import Summits.AtomisticToContinuum.Crystallization.Theorems.PhononSlackCertificatesNearFieldConvexityCoarse
import Summits.AtomisticToContinuum.Crystallization.Theorems.PhononSlackCertificatesNearFieldConvexityStubChartSites
import Summits.AtomisticToContinuum.Crystallization.Theorems.PhononSlackCertificatesNearFieldConvexityStubChartCoverage
import Summits.AtomisticToContinuum.Crystallization.Theorems.PhononSlackCertificatesNearFieldConvexityInteriorSplit
import Summits.AtomisticToContinuum.Crystallization.Theorems.PhononSlackCertificatesNearFieldConvexityPerturbativeOfThreshold
import Summits.AtomisticToContinuum.Crystallization.Theorems.PhononSlackCertificatesNearFieldConvexityThresholdSqOfFlatness

/-!
# The crux `NearFieldConvexity` from the ENERGY SPLIT: (I_flat) + (II_band) ⇒ crux, as a tree theorem
(crux `PhononSlackCertificates.NearFieldConvexity`, stmt-AtomisticToContinuum-13958, line `Sketch`, skeleton v23, lead c5)

Skeleton v23 of line `Sketch` closes the crux BY NAME modulo exactly two registered statements:

* (I_flat) `stub_flatnessPaid` — the PERTURBATIVE regime: for some goodness tolerance `ε₁ ∈ [1/100, 1/20]`, at the
  radius-8 interior sites of a set of `ε₁`-good particles there are affine flatness witnesses `(s_i, G_i, ν_i)` and box
  cells `(A_i, a_i, h_i)` `r_i`-close to `G_i` on the unit template sites of norm `≤ 3`, with
  `Σ (2400 ν_i² + 800 r_i²) ≤ K·[E_self(Ω) − |Ω|·e*] + C·#∂₄Ω`;
* (II_band) `stub_roughSitesPaid` — the NON-PERTURBATIVE regime: inside a set of `1/20`-good particles the particles
  that are not `ε₁`-good are paid for linearly by the excess, `#{i ∈ Ω : ¬ ε₁-good} ≤ K·[E_self(Ω) − |Ω|·e*] + C·#∂₄Ω`.

Until now the composition lived only in the crux workfile `Cruxes/NearFieldConvexity/Lines/Sketch.lean`.  This file puts
it in the tree, so that the two statements can be promoted to items and the crux then closes by a one-line proof:

* `nearFieldConvexity_of_energySplit : (I_flat) → (II_band) → NearFieldConvexity` with the two REGISTERED texts verbatim
  ((I_flat) with `∃ ε₁ ∈ [1/100, 1/20]`, (II_band) with `∀ ε₁ ∈ [1/100, 1/20]`);
* `nearFieldConvexity_of_energySplit_at : (I_flat at ε₁) → (II_band at ε₁) → NearFieldConvexity` — the POINTWISE form at
  one common tolerance `ε₁` (any real; the intended value is `ε₁ = 1/100`), which is all the composition uses: (II_band) is
  only ever needed at the tolerance of (I_flat).

Chain (all landed pieces of this line): (I_flat) ⇒ (I_sq) summed squared layeredness threshold
(`threshold_sq_le_of_flat`, p170998/p171255) ⇒ (I_band) by Chebyshev (`threshold_ge_of_not_layered`, p170995) ⇒ with
(II_band), excision of the rough set (`card_near_removed_le`, `selfEnergy_sdiff_le`, p167075) ⇒ summed interior
coercivity for `1/20`-good sets (`e*`-form) ⇒ PNF (`stub_pnfOfInteriorCoercivityEStar`, p167075, with the radius-3
charts `chart3_of_placement`: coverage p150430 + sites p148923 + the chart core, a theorem by the twin crux's landed
`stub_labelledPlacement` p170130 through `stub_chartCore_of_labelled_placement` p161895, assembled by
`chart_of_stubs_radius` p164216) ⇒ the crux (`stub_cruxOfPureNearField` p107126 with `interfaceLemma` p164216).
All `[folklore]` bookkeeping; no new mathematics.
-/

noncomputable section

※ ※ ※

**Problem description:**
Going back to the entries above, set down exactly the lines that begin at the one with "particles the particles" and end at the one with "that are not", both included, and nothing else.

**Task answer:**
* (II_band) `stub_roughSitesPaid` — the NON-PERTURBATIVE regime: inside a set of `1/20`-good particles the particles
  that are not `ε₁`-good are paid for linearly by the excess, `#{i ∈ Ω : ¬ ε₁-good} ≤ K·[E_self(Ω) − |Ω|·e*] + C·#∂₄Ω`.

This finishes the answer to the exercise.